We have vROPS 8.1.0 and NSX-T 3.0.1 in our new environment. In vROPS we have enabled Notification for only critical and immediate events and we noticed repeated alerts are triggered from two alert def "NSX-T Management service has failed" and
"Management service monitor runtime state has failed" for the below services. Those are the services which is not running by default and we do not want to enable the services for now.
We tried creating a symptom def as below and assigned to a new policy and disabled the original alert/symptom def in that. However, the alerts are not stopping. I may be doing wrong as I am very new to this product. Please advice.
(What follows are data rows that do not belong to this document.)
import Literature.NumberTheory.PAdicHodge.BmaxPlusFrobeniusImage
import Literature.NumberTheory.PAdicHodge.AinfAdicComplete
import HarnessLib

/-!
# `⋂ₙ φⁿ(A_max) = 𝔸_inf`: an element of `A_max` lying in every `φⁿ(A_max)` comes from `𝔸_inf`

Topic `Literature/NumberTheory/PAdicHodge`; namespace `Literature.NumberTheory.PAdicHodge`. THEOREMS ONLY (no definition, no named
fact, no instance). Continuation of `BmaxPlusFrobeniusImage` (`φⁿ(A_max) ⊆ 𝔸_inf + p^{n(p−1)}A_max`) on Colmez's `A_max = B_max⁺(F)`
(`BmaxPlus`; `ι : 𝔸_inf → A_max`, `T = ξ/p = omegaB`).

* `mem_span_p_xi_pow_of_algebraMap_mem_pow` — **`𝔸_inf ∩ pᴺ·B⁰_max = (p, ξ)ᴺ`** (induction on `N` with `θ`, `ker θ = ξ𝔸_inf` and the
  regularity of `ξ/p` modulo `pᴺ`; the case `N = 1` is `BmaxPlusTheta.mem_span_p_xi_of_algebraMap_mem`);
* `exists_eq_ainfToBmaxPlus_of_forall_evalₐ_eq` — **`ι(𝔸_inf)` is closed in `A_max`**: if every `z mod pᴺ` is the class of an element
  of `𝔸_inf` then `z ∈ ι(𝔸_inf)` (the representatives are `(p, ξ)`-adically Cauchy; `𝔸_inf` is `(p, ξ)`-adically complete, tree
  `isAdicComplete_span_p_xi`);
* ★ `exists_eq_ainfToBmaxPlus_of_forall_mem_range_frobBmaxPlus_iterate` — **`⋂ₙ φⁿ(A_max) ⊆ ι(𝔸_inf)`**: if `z = φⁿ(Hₙ)` for every `n`
  then `z = ι(a)` (Frobenius contracts `A_max` towards `𝔸_inf`: `φⁿ(A_max) ⊆ ι(𝔸_inf) + p^{n(p−1)}A_max`). Equivalently: a function bounded
  by `1` on all the discs `|[p♭]| ≤ |p|^{p^{−n}}` is bounded on the punctured open unit disc, hence lies in `𝔸_inf`.

Step (L0) of the `t`-divisibility theorem (TDIV) for `(A_max)^{φ=p} ∩ ker θ` (brick B7 of the φ-road of line `kato_lever`,
crux K★ `stmt-BirchSwinnertonDyer-22226`, memo `Cruxes/StarredOptimalManinUnitFiveSeven/Lines/kato-lever-K2-fontaine-lemma-g24.md`).
Infrastructure only: BSD / K★ are not proved by any of this.

## References
* [Colmez1998Annals] P. Colmez, *Théorie d'Iwasawa des représentations de de Rham d'un corps local*, Ann. of Math. 148 (1998), §III.2.
* [FontaineAsterisque223III] J.-M. Fontaine, *Le corps des périodes p-adiques*, Astérisque 223 (1994), Exp. II §1.3, §2.3.
-/

noncomputable section

open WittVector Field ValuativeRel Polynomial Finset
open Literature.AlgebraicGeometry.Resolution

namespace Literature.NumberTheory.PAdicHodge

open Literature.NumberTheory.GaloisRepresentations
open Literature.NumberTheory.GaloisRepresentations.IsNonarchimedeanLocalField

variable {F : Type} [Field F] [ValuativeRel F] [TopologicalSpace F] [IsNonarchimedeanLocalField F]
  [CharZero F] {p : ℕ} [Fact p.Prime] [Fact (¬ IsUnit (p : integerC F))]
  [IsAdicComplete (Ideal.span {(p : integerC F)}) (integerC F)]

/-! ### `𝔸_inf ∩ pᴺ·B⁰_max = (p, ξ)ᴺ` -/

set_option maxHeartbeats 1600000 in
set_option synthInstance.maxHeartbeats 400000 in
/-- **`𝔸_inf ∩ pᴺ·B⁰_max ⊆ (p, ξ)ᴺ`**: if `a ∈ 𝔸_inf` becomes divisible by `pᴺ` in `B⁰_max = 𝔸_inf[ξ/p]` then `a ∈ (p, ξ)ᴺ`. Induction on `N`:
`a = pb + ξc` with `b + (ξ/p)c ∈ p^N B⁰_max`; then `θ(b) ∈ p^N𝒪`, so `b = ξb' + p^N b''`, and `(ξ/p)(pb' + c) ∈ p^N B⁰_max` forces
`pb' + c ∈ (p,ξ)^N` (`ξ/p` is regular mod `p^N`), whence `a = p^{N+1}b'' + ξ(pb' + c) ∈ (p,ξ)^{N+1}`. [cite: Colmez1998Annals, §III.2] -/
theorem mem_span_p_xi_pow_of_algebraMap_mem_pow (hF : Function.Surjective (fontaineTheta (integerC F) p)) (N : ℕ) :
    ∀ {a : Ainf (p := p) F}, algebraMap (Ainf (p := p) F) (bmaxZero F p) a ∈ Ideal.span {(p : bmaxZero F p)} ^ N →
      a ∈ Ideal.span {(p : Ainf (p := p) F), xi} ^ N := by
  induction N with
  | zero => intro a _; rw [pow_zero, Ideal.one_eq_top]; exact Submodule.mem_top
  | succ N ih =>
    intro a ha
    have ha1 : algebraMap (Ainf (p := p) F) (bmaxZero F p) a ∈ Ideal.span {(p : bmaxZero F p)} :=
      Ideal.pow_le_self (I := Ideal.span {(p : bmaxZero F p)}) (Nat.succ_ne_zero N) ha
    obtain ⟨b, c, hbc⟩ := Ideal.mem_span_pair.1 (mem_span_p_xi_of_algebraMap_mem hF ha1)
    rw [Ideal.span_singleton_pow, Ideal.mem_span_singleton'] at ha
    obtain ⟨w, hw⟩ := ha
    -- `b + (ξ/p) c = p^N w`
    have h1 : algebraMap (Ainf (p := p) F) (bmaxZero F p) b + omegaB * algebraMap (Ainf (p := p) F) (bmaxZero F p) c =
        (p : bmaxZero F p) ^ N * w := by
      refine eq_of_natCast_pow_mul_eq (p := p) (F := F) (v := 1) ?_
      have e : algebraMap (Ainf (p := p) F) (bmaxZero F p) a =
          (p : bmaxZero F p) * (algebraMap (Ainf (p := p) F) (bmaxZero F p) b + omegaB * algebraMap (Ainf (p := p) F) (bmaxZero F p) c) := by
        rw [← hbc, map_add, map_mul, map_mul, map_natCast, ← natCast_mul_omegaB]; ring
      rw [pow_one, ← e, ← hw, pow_succ]; ring
    -- `θ(b) = p^N θ⁰(w)`, so `b = ξ b' + p^N b''`
    have h2 : fontaineTheta (integerC F) p b = (p : integerC F) ^ N * thetaBmaxZero F p w := by
      have h := congrArg (thetaBmaxZero F p) h1
      simp only [map_add, map_mul, thetaBmaxZero_omegaB, zero_mul, add_zero, thetaBmaxZero_algebraMap, map_pow,
        thetaBmaxZero_natCast] at h
      exact h
    obtain ⟨b'', hb''⟩ := hF (thetaBmaxZero F p w)
    have h3 : fontaineTheta (integerC F) p (b - (p : Ainf (p := p) F) ^ N * b'') = 0 := by
      rw [map_sub, map_mul, map_pow, map_natCast, hb'', h2, sub_self]
    obtain ⟨b', hb'⟩ := xi_dvd_of_fontaineTheta_eq_zero h3
    -- `(ξ/p)(p b' + c) = p^N (w − b'')`
    have h4 : omegaB * algebraMap (Ainf (p := p) F) (bmaxZero F p) ((p : Ainf (p := p) F) * b' + c) ∈
        Ideal.span {(p : bmaxZero F p)} ^ N := by
      rw [Ideal.span_singleton_pow, Ideal.mem_span_singleton']
      refine ⟨w - algebraMap (Ainf (p := p) F) (bmaxZero F p) b'', ?_⟩
      have e : algebraMap (Ainf (p := p) F) (bmaxZero F p) b =
          (p : bmaxZero F p) * omegaB * algebraMap (Ainf (p := p) F) (bmaxZero F p) b' +
            (p : bmaxZero F p) ^ N * algebraMap (Ainf (p := p) F) (bmaxZero F p) b'' := by
        rw [show b = xi * b' + (p : Ainf (p := p) F) ^ N * b'' by rw [← hb', sub_add_cancel], map_add, map_mul, map_mul, map_pow,
          map_natCast, ← natCast_mul_omegaB]
      rw [map_add, map_mul, map_natCast]
      linear_combination e - h1
    have h5 := ih (mem_span_pow_of_omegaB_mul_mem N h4)
    -- conclude
    have e : a = (p : Ainf (p := p) F) ^ (N + 1) * b'' + ((p : Ainf (p := p) F) * b' + c) * xi := by
      rw [← hbc, show b = xi * b' + (p : Ainf (p := p) F) ^ N * b'' by rw [← hb', sub_add_cancel], pow_succ]; ring
    have hp𝔞 : (p : Ainf (p := p) F) ∈ Ideal.span {(p : Ainf (p := p) F), xi} := Ideal.subset_span (Set.mem_insert _ _)
    have hξ𝔞 : (xi : Ainf (p := p) F) ∈ Ideal.span {(p : Ainf (p := p) F), xi} :=
      Ideal.subset_span (Set.mem_insert_of_mem _ (Set.mem_singleton _))
    rw [e]
    refine add_mem (Ideal.mul_mem_right _ _ (Ideal.pow_mem_pow hp𝔞 (N + 1))) ?_
    rw [pow_succ]
    exact Ideal.mul_mem_mul h5 hξ𝔞

omit [CharZero F] [IsAdicComplete (Ideal.span {(p : integerC F)}) (integerC F)] in
/-- `(p, ξ)ᴺ ↦ pᴺ·B⁰_max` under `𝔸_inf → B⁰_max`. [cite: Colmez1998Annals, §III.2] -/
theorem algebraMap_mem_pow_of_mem_span_p_xi_pow {N : ℕ} {a : Ainf (p := p) F} (ha : a ∈ Ideal.span {(p : Ainf (p := p) F), xi} ^ N) :
    algebraMap (Ainf (p := p) F) (bmaxZero F p) a ∈ Ideal.span {(p : bmaxZero F p)} ^ N := by
  have hle : (Ideal.span {(p : Ainf (p := p) F), xi}).map (algebraMap (Ainf (p := p) F) (bmaxZero F p)) ≤ Ideal.span {(p : bmaxZero F p)} := by
    rw [Ideal.map_le_iff_le_comap]
    intro x hx
    exact algebraMap_mem_span_of_mem_span_p_xi hx
  have h := Ideal.mem_map_of_mem (algebraMap (Ainf (p := p) F) (bmaxZero F p)) ha
  rw [Ideal.map_pow] at h
  exact Ideal.pow_right_mono hle N h

/-! ### `ι(𝔸_inf)` is closed in `A_max` -/

set_option maxHeartbeats 1600000 in
set_option synthInstance.maxHeartbeats 400000 in
/-- **`ι(𝔸_inf)` is `p`-adically closed in `A_max`**: if for every `N` the class `z mod pᴺ` is represented by some `aₙ ∈ 𝔸_inf`, then
`z = ι(a)` for some `a ∈ 𝔸_inf` (the `a_N` are `(p, ξ)`-adically Cauchy by `𝔸_inf ∩ pᴺB⁰_max = (p,ξ)ᴺ`, and `𝔸_inf` is
`(p, ξ)`-adically complete). [cite: Colmez1998Annals, §III.2] -/
theorem exists_eq_ainfToBmaxPlus_of_forall_evalₐ_eq (hF : Function.Surjective (fontaineTheta (integerC F) p)) {z : BmaxPlus F p}
    (a : ℕ → Ainf (p := p) F)
    (hz : ∀ N, AdicCompletion.evalₐ (Ideal.span {(p : bmaxZero F p)}) N z =
      Ideal.Quotient.mk _ (algebraMap (Ainf (p := p) F) (bmaxZero F p) (a N))) :
    ∃ L : Ainf (p := p) F, z = ainfToBmaxPlus F p L := by
  -- the `a N` are `(p, ξ)`-adically Cauchy
  have hdiff : ∀ N, a (N + 1) - a N ∈ Ideal.span {(p : Ainf (p := p) F), xi} ^ N := by
    intro N
    refine mem_span_p_xi_pow_of_algebraMap_mem_pow hF N ?_
    have h := factorPow_evalₐ (Ideal.span {(p : bmaxZero F p)}) (Nat.le_succ N) z
    have e : Ideal.Quotient.mk (Ideal.span {(p : bmaxZero F p)} ^ N) (algebraMap (Ainf (p := p) F) (bmaxZero F p) (a (N + 1))) =
        Ideal.Quotient.mk (Ideal.span {(p : bmaxZero F p)} ^ N) (algebraMap (Ainf (p := p) F) (bmaxZero F p) (a N)) :=
      calc Ideal.Quotient.mk (Ideal.span {(p : bmaxZero F p)} ^ N) (algebraMap (Ainf (p := p) F) (bmaxZero F p) (a (N + 1)))
          = Ideal.Quotient.factorPow (Ideal.span {(p : bmaxZero F p)}) (Nat.le_succ N)
              (Ideal.Quotient.mk (Ideal.span {(p : bmaxZero F p)} ^ (N + 1)) (algebraMap (Ainf (p := p) F) (bmaxZero F p) (a (N + 1)))) :=
            (Ideal.Quotient.factor_mk _ _).symm
        _ = Ideal.Quotient.factorPow (Ideal.span {(p : bmaxZero F p)}) (Nat.le_succ N)
              (AdicCompletion.evalₐ (Ideal.span {(p : bmaxZero F p)}) (N + 1) z) := congrArg _ (hz (N + 1)).symm
        _ = AdicCompletion.evalₐ (Ideal.span {(p : bmaxZero F p)}) N z := h
        _ = _ := hz N
    have e' := (Ideal.Quotient.eq).1 e
    rwa [← map_sub] at e'
  have htel : ∀ {m n : ℕ}, m ≤ n → a n - a m ∈ Ideal.span {(p : Ainf (p := p) F), xi} ^ m := by
    intro m n hmn
    induction n, hmn using Nat.le_induction with
    | base => rw [sub_self]; exact Submodule.zero_mem _
    | succ n hmn ih =>
      have e : a (n + 1) - a m = (a (n + 1) - a n) + (a n - a m) := by ring
      rw [e]
      exact add_mem (Ideal.pow_le_pow_right hmn (hdiff n)) ih
  haveI := isAdicComplete_span_p_xi (F := F) (p := p)
  have hcauchy : ∀ {m n : ℕ}, m ≤ n → a m ≡ a n [SMOD (Ideal.span {(p : Ainf (p := p) F), xi} ^ m • ⊤ :
      Submodule (Ainf (p := p) F) (Ainf (p := p) F))] := by
    intro m n hmn
    rw [smul_eq_mul, Ideal.mul_top, SModEq.sub_mem, ← neg_sub]
    exact neg_mem (htel hmn)
  obtain ⟨L, hL⟩ := IsPrecomplete.prec (IsAdicComplete.toIsPrecomplete (I := Ideal.span {(p : Ainf (p := p) F), xi})) hcauchy
  refine ⟨L, AdicCompletion.ext_evalₐ fun N => ?_⟩
  rw [hz N, evalₐ_ainfToBmaxPlus, Ideal.Quotient.eq, ← map_sub]
  have hN := hL N
  rw [smul_eq_mul, Ideal.mul_top, SModEq.sub_mem] at hN
  exact algebraMap_mem_pow_of_mem_span_p_xi_pow hN

/-! ### `⋂ₙ φⁿ(A_max) ⊆ ι(𝔸_inf)` -/

set_option maxHeartbeats 1600000 in
/-- ★ **`⋂ₙ φⁿ(A_max) ⊆ ι(𝔸_inf)`**: if `z ∈ A_max = B_max⁺(F)` lies in `φⁿ(A_max)` for every `n`, then `z = ι(a)` for some `a ∈ 𝔸_inf`
(`φⁿ(A_max) ⊆ ι(𝔸_inf) + p^{n(p−1)}A_max` and `ι(𝔸_inf)` is closed). In the language of functions on the disc `|[p♭]| ≤ |p|`: a function
extending with bound `1` to every disc `|[p♭]| ≤ |p|^{p^{−n}}` is a bounded function on the open unit disc, i.e. an element of `𝔸_inf`.
[cite: Colmez1998Annals, §III.2] -/
theorem exists_eq_ainfToBmaxPlus_of_forall_mem_range_frobBmaxPlus_iterate (hF : Function.Surjective (fontaineTheta (integerC F) p))
    {z : BmaxPlus F p} (hz : ∀ n, ∃ H : BmaxPlus F p, z = (frobBmaxPlus F p)^[n] H) :
    ∃ a : Ainf (p := p) F, z = ainfToBmaxPlus F p a := by
  have hp1 : 1 ≤ p - 1 := Nat.le_sub_one_of_lt (Fact.out : p.Prime).one_lt
  have hrep : ∀ N, ∃ a : Ainf (p := p) F, AdicCompletion.evalₐ (Ideal.span {(p : bmaxZero F p)}) N z =
      Ideal.Quotient.mk _ (algebraMap (Ainf (p := p) F) (bmaxZero F p) a) := by
    intro N
    obtain ⟨H, hH⟩ := hz N
    obtain ⟨a, ha⟩ := exists_evalₐ_frobBmaxPlus_iterate_eq_mk_algebraMap H (n := N) (N := N)
      (by calc N = N * 1 := (mul_one N).symm
        _ ≤ N * (p - 1) := Nat.mul_le_mul_left N hp1)
    exact ⟨a, by rw [hH]; exact ha⟩
  choose a ha using hrep
  exact exists_eq_ainfToBmaxPlus_of_forall_evalₐ_eq hF a ha

end Literature.NumberTheory.PAdicHodge

end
My advice for you is that use Policies to control all the alerts. However, you should only have one active policies. Another can be added if you have vRA or a VDI environment. Other than that there is no special need for multiple active policies as you will have confusion on how to manage alerts, metrics, etc.
With that being said if you have your notification to have all critical and immediate alerts, this is already a bad idea, as it would only cause people receiving the alerts to filter them in folders, so now it will never reach their inbox.
Third, disable the main alert in the policies and then create a new and modify if till you get it right. This involves logic and a lot of testing. Even thou the symptom is info, the Alert definition you attached it to could be set to critical, which will override the info.
You mentioned about having only one policy but what if you have different thresholds on different objects of object types at different sites?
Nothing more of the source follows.